The unexpected shutdown of crypto platforms owing to fraud and cyber-attacks, together with the precipitous decline in cryptocurrency value (nearly 50% since the beginning of 2022), does not bode well for the future of these digital currencies. However, the crisis provides a chance to look more closely at the market’s foundational problems, address regulatory concerns, and restore trust among all parties involved.
As central banks continue to hike interest rates, cryptocurrency values have plummeted, leaving many to speculate on whether or not this is the beginning of the end of the bubble. Probably not just now, anyhow. Values of assets whose primary use is in the future are more sensitive to increases in the opportunity cost of money. Cryptocurrencies were helped by the historically low interest rate environment, and youthful investors are now feeling the pain of a typical interest rate hike.
Bitcoin appealed to many as an inflationary hedge owing to its low (near zero) correlation with conventional assets such as equities before the epidemic.
Crypto investors are aware that this uncorrelation has been noticeably absent in 2022. Stocks and bonds have been falling due to inflation worries and geopolitical concerns, and cryptocurrencies have been following suit.
It was noted that “the narrative has made a 180° swing, due to macroeconomics adjustments,” which meant that the previous statements were no longer accurate. The correlation between Bitcoin and the S&P 500 hit a record high of 0.69, as reported by 21Shares. This created doubt about crypto assets’ value as a portfolio diversifier.
Before the epidemic, there was little to no relationship between Bitcoin and Ether and the main market indexes. They were considered useful for hedging against volatility in other asset types and spreading the risk. But things changed with the exceptional reactions to the early 2020 central bank crisis. As a result of loosening global financial conditions and increased investor risk appetite, as shown on this website, the values of cryptocurrencies and U.S. equities both rose sharply. Returns on Bitcoin, for instance, did not follow the S&P 500 (the US benchmark stock index), in any direction between 2017 and 2019. The daily correlation coefficient was just 0.01, but by 2020-21, the assets were growing and decreasing in lockstep at a rate of 0.36.
The cryptocurrency and decentralized finance business is expanding, but it is still not large enough to trigger a recession on its own. Moreover, many of crypto’s original developers and investors believe it will eventually replace fiat currencies.
Economists, though, can’t ignore the striking similarities between bitcoin and the subprime mortgages that helped trigger the Great Recession.
People with low credit scores took out hazardous mortgages in the early 2000s while house prices were rising, thinking they could rapidly refinance into better terms as property values soared. Approximately $1.3 trillion in 2007 was in mortgages that were classified as “subprime,” or riskier, financing options.

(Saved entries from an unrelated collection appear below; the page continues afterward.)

import Summits.Ventures.DiscreteObjects.Hadamard.ConferenceGraph333TwoCells
import Summits.Ventures.DiscreteObjects.Hadamard.ClassSumTrace

/-!
# Automorphisms of order 3 of srg(333,166,82,83): `f ≡ 3 (mod 6)` fixed points — none is fixed-point-free (kernel)

Framing: lottery ticket; floor = certified bounds/negative ranges.  Cell pub-namedobj (venture DiscreteObjects),
target (H) = `H(668)`, hadamard gen 28.  FIRST PRIME-ORDER CENSUS LINE for `srg(333,166,82,83)` ⇔ symmetric
`C(334)` (⇒ `H(668)`; gen 27 `ConferenceGraph333` / `Order334Routes668`), in the style of the `H(668)` census of
gens 5–18, obtained from the orbit-matrix method with the spectral tool `ClassSumTrace` (`tr R = 0`):
* `mem_orb3_iff` — orbits `{x, σx, σ²x}` of a permutation with `σ³ = 1` as finsets (no quotient types);
* **`order3_fixedPoints_mod_six`** — let `A` be the adjacency matrix of an `srg(333,166,82,83)` (hypotheses of
  `ConferenceGraph333`) and `σ` a permutation of the vertices with `σ³ = 1` preserving adjacency.  Then the number
  `f` of fixed points of `σ` satisfies **`f ≡ 3 (mod 6)`**.  Proof: the `σ`-orbits form an equitable partition of the
  Seidel matrix; the class-sum matrix `R` (indexed by the finite set of orbits) satisfies the identities of
  `ConferenceGraph333TwoCells`, hence `R³ = 333R` and `Σ_i R_{ii} = 0` (`classSum_trace_zero`, `333` non-square);
  a fixed point contributes `R_{ii} = S_{xx} = 0`, a `3`-orbit contributes `S_{x,σx} + S_{x,σ²x} = 2S_{x,σx} = ±2`
  (invariance + symmetry: adjacency inside an orbit is all-or-nothing); so the number `m` of `3`-orbits is even
  (`ZMod 2` count) and `333 = f + 3m` gives `f ≡ 3 (mod 6)`;
* **`no_fpf_order3_srg333`** — in particular NO automorphism of order `3` is fixed-point-free: no `C(334)`/`H(668)`
  arises from an `srg(333,166,82,83)` with a semiregular `ℤ/3` (or any semiregular group of order divisible by `3`).
The identity `σ = 1` is allowed (`f = 333 ≡ 3`).  E2 (plain Python): for the Paley graphs `P(13), P(37), P(61),
P(73)` every order-3 automorphism has `f ≡ v (mod 6)` (all have `f = 1`), while `P(9)` (square order, `tr R = 0`
not forced) has fixed-point-free translations of order `3` — the non-squareness of `333` is essential.
Ours (instance and kernel proof; method = orbit matrices, Behbahani–Lam 2011); `srg(333,166,82,83)`, `C(334)`,
`H(668)` untouched.  No `sorry`, no new definitions.
-/

namespace Summit.Ventures.DiscreteObjects.Hadamard

open Finset

/-- `333` is not a square. -/
theorem not_isSquare_333 : ¬ IsSquare (333 : ℕ) := by
  rintro ⟨r, hr⟩
  have : r ≤ 19 := by nlinarith
  interval_cases r <;> omega

section order3
variable {V : Type*} [Fintype V] [DecidableEq V]

omit [Fintype V] in
/-- The orbit `{x, σx, σ²x}` of a permutation with `σ³ = 1`, as a `Finset`; membership is 'same orbit'. -/
theorem mem_orb3_iff (σ : Equiv.Perm V) (hσ : ∀ x, σ (σ (σ x)) = x) (x y : V) :
    y ∈ ({x, σ x, σ (σ x)} : Finset V) ↔ ({y, σ y, σ (σ y)} : Finset V) = {x, σ x, σ (σ x)} := by
  constructor
  · intro hy
    simp only [Finset.mem_insert, Finset.mem_singleton] at hy
    rcases hy with rfl | rfl | rfl
    · rfl
    · rw [hσ]; ext z; simp only [Finset.mem_insert, Finset.mem_singleton]; tauto
    · rw [hσ]; ext z; simp only [Finset.mem_insert, Finset.mem_singleton]; tauto
  · intro h
    rw [← h]
    simp

/-- **Order-3 automorphisms of `srg(333,166,82,83)`.**  If `σ` is a permutation of the vertices with `σ³ = 1`
preserving adjacency (`A_{σx,σy} = A_{x,y}`), then the number `f` of fixed points of `σ` satisfies `f ≡ 3 (mod 6)`.
Proof: the orbits of `σ` form an equitable partition of the Seidel matrix `S`; its class-sum matrix `R` has trace `0`
(`ClassSumTrace`: `R³ = 333R`, `333` non-square); a fixed point contributes `R_{ii} = S_{xx} = 0`, an orbit
`{x, σx, σ²x}` contributes `R_{ii} = S_{x,σx} + S_{x,σ²x} = 2 S_{x,σx} = ±2` (adjacency inside an orbit is all or
nothing); so the number `m` of `3`-orbits is even, and `333 = f + 3m` gives `f ≡ 3 (mod 6)`. -/
theorem order3_fixedPoints_mod_six (hV : Fintype.card V = 333) (A : Matrix V V ℤ)
    (h01 : ∀ x y, A x y = 0 ∨ A x y = 1) (hsymm : ∀ x y, A y x = A x y) (hdiag : ∀ x, A x x = 0)
    (hk : ∀ x, ∑ y, A x y = 166) (hsrg : ∀ x y, ∑ z, A x z * A z y = 83 * (1 + (if x = y then 1 else 0)) - A x y)
    (σ : Equiv.Perm V) (hσ : ∀ x, σ (σ (σ x)) = x) (hA : ∀ x y, A (σ x) (σ y) = A x y) :
    (univ.filter fun x => σ x = x).card % 6 = 3 := by
  classical
  obtain ⟨hSd, hSo, hSs, hS1, hSS⟩ := seidel_identities_of_conferenceGraph A h01 hsymm hdiag 83
    (by rw [hV]; norm_num) (fun x => by rw [hk x]; norm_num) hsrg
  set S : V → V → ℤ := fun x y => 1 - (if x = y then 1 else 0) - 2 * A x y with hS_def
  have hSS' : ∀ x y, ∑ z, S x z * S z y = 333 * (if x = y then 1 else 0) - 1 := fun x y => by
    rw [hSS x y, hV]; norm_num
  have hSσ : ∀ x y, S (σ x) (σ y) = S x y := fun x y => by
    simp only [hS_def, hA, σ.injective.eq_iff]
  have hSd' : ∀ x, S x x = 0 := fun x => hSd x
  have hSo' : ∀ x y, x ≠ y → S x y = 1 ∨ S x y = -1 := fun x y => hSo x y
  have hSs' : ∀ x y, S y x = S x y := fun x y => hSs x y
  -- orbits as finsets
  set orb : V → Finset V := fun x => {x, σ x, σ (σ x)} with horb_def
  have horb_mem : ∀ x y, y ∈ orb x ↔ orb y = orb x := fun x y => mem_orb3_iff σ hσ x y
  have horb_σ : ∀ y, orb (σ y) = orb y := fun y => (horb_mem y (σ y)).mp (by simp [horb_def])
  -- index type: the set of orbits
  set ι := {j : Finset V // j ∈ univ.image orb} with hι_def
  set cls : V → ι := fun x => ⟨orb x, Finset.mem_image_of_mem _ (Finset.mem_univ x)⟩ with hcls_def
  have hcls_eq : ∀ x y, cls y = cls x ↔ orb y = orb x := fun x y => by
    rw [hcls_def, Subtype.mk.injEq]
  have hcls_σ : ∀ y, cls (σ y) = cls y := fun y => (hcls_eq y (σ y)).mpr (horb_σ y)
  have hcell : ∀ x, (univ.filter fun y => cls y = cls x) = orb x := by
    intro x; ext y
    rw [Finset.mem_filter, hcls_eq, ← horb_mem]
    simp
  -- representatives
  have hrep : ∀ i : ι, ∃ x, cls x = i := by
    rintro ⟨j, hj⟩
    obtain ⟨x, -, hx⟩ := Finset.mem_image.mp hj
    exact ⟨x, Subtype.ext hx⟩
  choose rep hrep using hrep
  -- class sums and equitability
  set R : Matrix ι ι ℤ := fun i j => ∑ y ∈ univ.filter (fun y => cls y = j), S (rep i) y with hR_def
  have hshift : ∀ r (j : ι), ∑ y ∈ univ.filter (fun y => cls y = j), S (σ r) y =
      ∑ y ∈ univ.filter (fun y => cls y = j), S r y := by
    intro r j
    rw [Finset.sum_filter, Finset.sum_filter]
    exact Fintype.sum_equiv σ.symm _ _ fun y => by
      rw [show cls y = cls (σ (σ.symm y)) by rw [Equiv.apply_symm_apply], hcls_σ,
        show S (σ r) y = S (σ r) (σ (σ.symm y)) by rw [Equiv.apply_symm_apply], hSσ]
  have key : ∀ (r x' : V) (j : ι), x' ∈ orb r →
      ∑ y ∈ univ.filter (fun y => cls y = j), S x' y = ∑ y ∈ univ.filter (fun y => cls y = j), S r y := by
    intro r x' j hx'
    simp only [horb_def, Finset.mem_insert, Finset.mem_singleton] at hx'
    rcases hx' with rfl | rfl | rfl
    · rfl
    · exact hshift r j
    · rw [hshift, hshift]
  have hR : ∀ x j, ∑ y ∈ univ.filter (fun y => cls y = j), S x y = R (cls x) j := by
    intro x j
    have hx : x ∈ orb (rep (cls x)) := by rw [horb_mem, ← hcls_eq, hrep]
    exact key _ _ j hx
  -- identities and the trace
  have hids := fun i k => seidel333_classSum_identities S hSs hS1 hSS' cls R hR i k (rep i) (hrep i)
  have htr : ∑ i, R i i = 0 := by
    refine classSum_trace_zero R 333 not_isSquare_333 (fun k => ((univ.filter fun y => cls y = k).card : ℤ))
      (fun i => (hids i i).1) fun i k => ?_
    rw [(hids i k).2.1]
    push_cast
    ring
  -- diagonal entries
  have hdiagR : ∀ i, R i i = if σ (rep i) = rep i then 0 else 2 * S (rep i) (σ (rep i)) := by
    intro i
    have h0 : R i i = ∑ y ∈ orb (rep i), S (rep i) y := by
      rw [hR_def]; simp only; rw [← hcell (rep i), hrep]
    rw [h0, horb_def]
    simp only
    split_ifs with hfix
    · rw [hfix, hfix, Finset.insert_eq_of_mem (by simp), Finset.insert_eq_of_mem (by simp), Finset.sum_singleton]
      exact hSd' _
    · have h1 : rep i ≠ σ (rep i) := fun h => hfix h.symm
      have h2 : rep i ≠ σ (σ (rep i)) := fun h => hfix (by
        have := congrArg σ h; rw [hσ] at this; exact this)
      have h3 : σ (rep i) ≠ σ (σ (rep i)) := fun h => hfix (σ.injective h).symm
      rw [Finset.sum_insert (by simp [h1, h2]), Finset.sum_pair h3, hSd']
      have h4 : S (rep i) (σ (σ (rep i))) = S (rep i) (σ (rep i)) := by
        rw [← hSσ (rep i) (σ (σ (rep i))), hσ, hSs']
      rw [h4]; ring
  -- the set T of 3-orbits has even size
  set T := (univ : Finset ι).filter (fun i => σ (rep i) ≠ rep i) with hT_def
  have hTeven : 2 ∣ T.card := by
    have hsumT : ∑ i ∈ T, S (rep i) (σ (rep i)) = 0 := by
      have h := htr
      rw [Finset.sum_congr rfl fun i _ => hdiagR i, Finset.sum_ite, Finset.sum_const_zero, zero_add,
        ← Finset.mul_sum] at h
      have h' : ∑ i ∈ univ.filter (fun i => ¬ σ (rep i) = rep i), S (rep i) (σ (rep i)) = 0 := by linarith
      rw [hT_def]; convert h' using 2
    have hcast : ((∑ i ∈ T, S (rep i) (σ (rep i)) : ℤ) : ZMod 2) = (T.card : ZMod 2) := by
      rw [Int.cast_sum, Finset.card_eq_sum_ones, Nat.cast_sum]
      refine Finset.sum_congr rfl fun i hi => ?_
      have hne : rep i ≠ σ (rep i) := fun h => (Finset.mem_filter.mp hi).2 h.symm
      rcases hSo' (rep i) (σ (rep i)) hne with h | h <;> rw [h] <;> decide
    rw [hsumT, Int.cast_zero] at hcast
    exact (ZMod.natCast_eq_zero_iff _ 2).mp hcast.symm
  -- counting points: 333 = f + 3 |T| and f = number of fixed orbits
  have horb_card : ∀ i, (orb (rep i)).card = if σ (rep i) = rep i then 1 else 3 := by
    intro i
    rw [horb_def]; simp only
    split_ifs with hfix
    · rw [hfix, hfix]; simp
    · have h1 : rep i ≠ σ (rep i) := fun h => hfix h.symm
      have h2 : rep i ≠ σ (σ (rep i)) := fun h => hfix (by
        have := congrArg σ h; rw [hσ] at this; exact this)
      have h3 : σ (rep i) ≠ σ (σ (rep i)) := fun h => hfix (σ.injective h).symm
      rw [Finset.card_insert_of_notMem (by simp [h1, h2]), Finset.card_pair h3]
  have horb_fixed : ∀ i, ((orb (rep i)).filter fun y => σ y = y).card = if σ (rep i) = rep i then 1 else 0 := by
    intro i
    rw [horb_def]; simp only
    split_ifs with hfix
    · rw [hfix, hfix, Finset.insert_eq_of_mem (by simp), Finset.insert_eq_of_mem (by simp), Finset.filter_singleton,
        if_pos hfix, Finset.card_singleton]
    · have hn1 : ¬ σ (σ (rep i)) = σ (rep i) := fun h => hfix (σ.injective h)
      have hn2 : ¬ σ (σ (σ (rep i))) = σ (σ (rep i)) := fun h => hn1 (σ.injective h)
      rw [Finset.card_eq_zero, Finset.filter_eq_empty_iff]
      intro y hy
      simp only [Finset.mem_insert, Finset.mem_singleton] at hy
      rcases hy with rfl | rfl | rfl
      · exact hfix
      · exact hn1
      · exact hn2
  have h333 : (333 : ℕ) = ∑ i : ι, (orb (rep i)).card := by
    rw [← hV, ← Finset.card_univ, Finset.card_eq_sum_card_fiberwise (f := cls) (t := univ)
      fun _ _ => Finset.mem_univ _]
    exact Finset.sum_congr rfl fun i _ => by rw [← hrep i, hcell, hrep]
  have hf : (univ.filter fun x => σ x = x).card = ∑ i : ι, ((orb (rep i)).filter fun y => σ y = y).card := by
    rw [Finset.card_eq_sum_card_fiberwise (f := cls) (s := univ.filter fun x => σ x = x) (t := univ)
      fun _ _ => Finset.mem_univ _]
    refine Finset.sum_congr rfl fun i _ => congrArg Finset.card ?_
    ext y
    rw [Finset.mem_filter, Finset.mem_filter, Finset.mem_filter, ← hcell (rep i), Finset.mem_filter, hrep]
    tauto
  rw [Finset.sum_congr rfl fun i _ => horb_card i, Finset.sum_ite, Finset.sum_const, Finset.sum_const] at h333
  rw [Finset.sum_congr rfl fun i _ => horb_fixed i, Finset.sum_ite, Finset.sum_const, Finset.sum_const] at hf
  simp only [smul_eq_mul, mul_one, mul_zero, add_zero] at h333 hf
  have hTc : (univ.filter fun i : ι => ¬ σ (rep i) = rep i).card = T.card := by rw [hT_def]
  rw [hTc] at h333
  obtain ⟨m, hm⟩ := hTeven
  omega

/-- **No fixed-point-free automorphism of order 3** of an `srg(333,166,82,83)` (e.g. no semiregular `ℤ/3`, and a
fortiori no semiregular group of order divisible by 3 acting with all orbits of size 3). -/
theorem no_fpf_order3_srg333 (hV : Fintype.card V = 333) (A : Matrix V V ℤ)
    (h01 : ∀ x y, A x y = 0 ∨ A x y = 1) (hsymm : ∀ x y, A y x = A x y) (hdiag : ∀ x, A x x = 0)
    (hk : ∀ x, ∑ y, A x y = 166) (hsrg : ∀ x y, ∑ z, A x z * A z y = 83 * (1 + (if x = y then 1 else 0)) - A x y)
    (σ : Equiv.Perm V) (hσ : ∀ x, σ (σ (σ x)) = x) (hA : ∀ x y, A (σ x) (σ y) = A x y)
    (hfpf : ∀ x, σ x ≠ x) : False := by
  have h := order3_fixedPoints_mod_six hV A h01 hsymm hdiag hk hsrg σ hσ hA
  rw [Finset.filter_eq_empty_iff.mpr (fun x _ => hfpf x), Finset.card_empty] at h
  omega

end order3

end Summit.Ventures.DiscreteObjects.Hadamard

The article suggests that the relationship may be temporary. Since bitcoin and other cryptocurrencies have been suffering the downward impact of volatility due to the U.S. Federal Reserve’s ongoing rate hikes, this is encouraging news for optimistic crypto investors.
The cryptocurrency market seems to be leveling down, but more volatility might occur at any time. Cryptocurrency markets will continue to behave as they have been, but eventually, they will shift fast in a different direction, away from the stock market if past performance is any indication.
The capacity of central banks to keep tabs on the financial system is threatened. As the world continues to combat terrorism and organized crime, this is a major issue. Central banks are worried that they may lose control of the money supply in the worst-case scenario.
Recently, officials didn’t give cryptocurrencies much thought since they had no practical use as money other than for people seeking anonymity. As Monday’s price drop demonstrated, they are hardly a reliable “store of value.” They are not frequently used because they are not commonly accepted. Furthermore, despite assurances to the contrary, digital currencies have been successfully hacked many times this year, with significant losses each time.
One reason authorities in developed economies have been sluggish to respond is the belief that cryptocurrencies are not their issue as long as problems linked to them mostly impact the rest of the globe. They seem to have bought into the concept that cryptocurrencies are fundamental assets to invest in and that the value of any one transaction is irrelevant, and instead are more concerned with protecting local investors and maintaining financial stability.
Major crypto market participants agree that regulation is inevitable and would want to contribute to its evolution. CEO of Binance, the biggest Bitcoin and cryptocurrency exchange in the world, Changpeng Zhao, has lately stated the need for regulators and industry stakeholders to collaborate on developing effective, worldwide, fit-for-purpose legislation.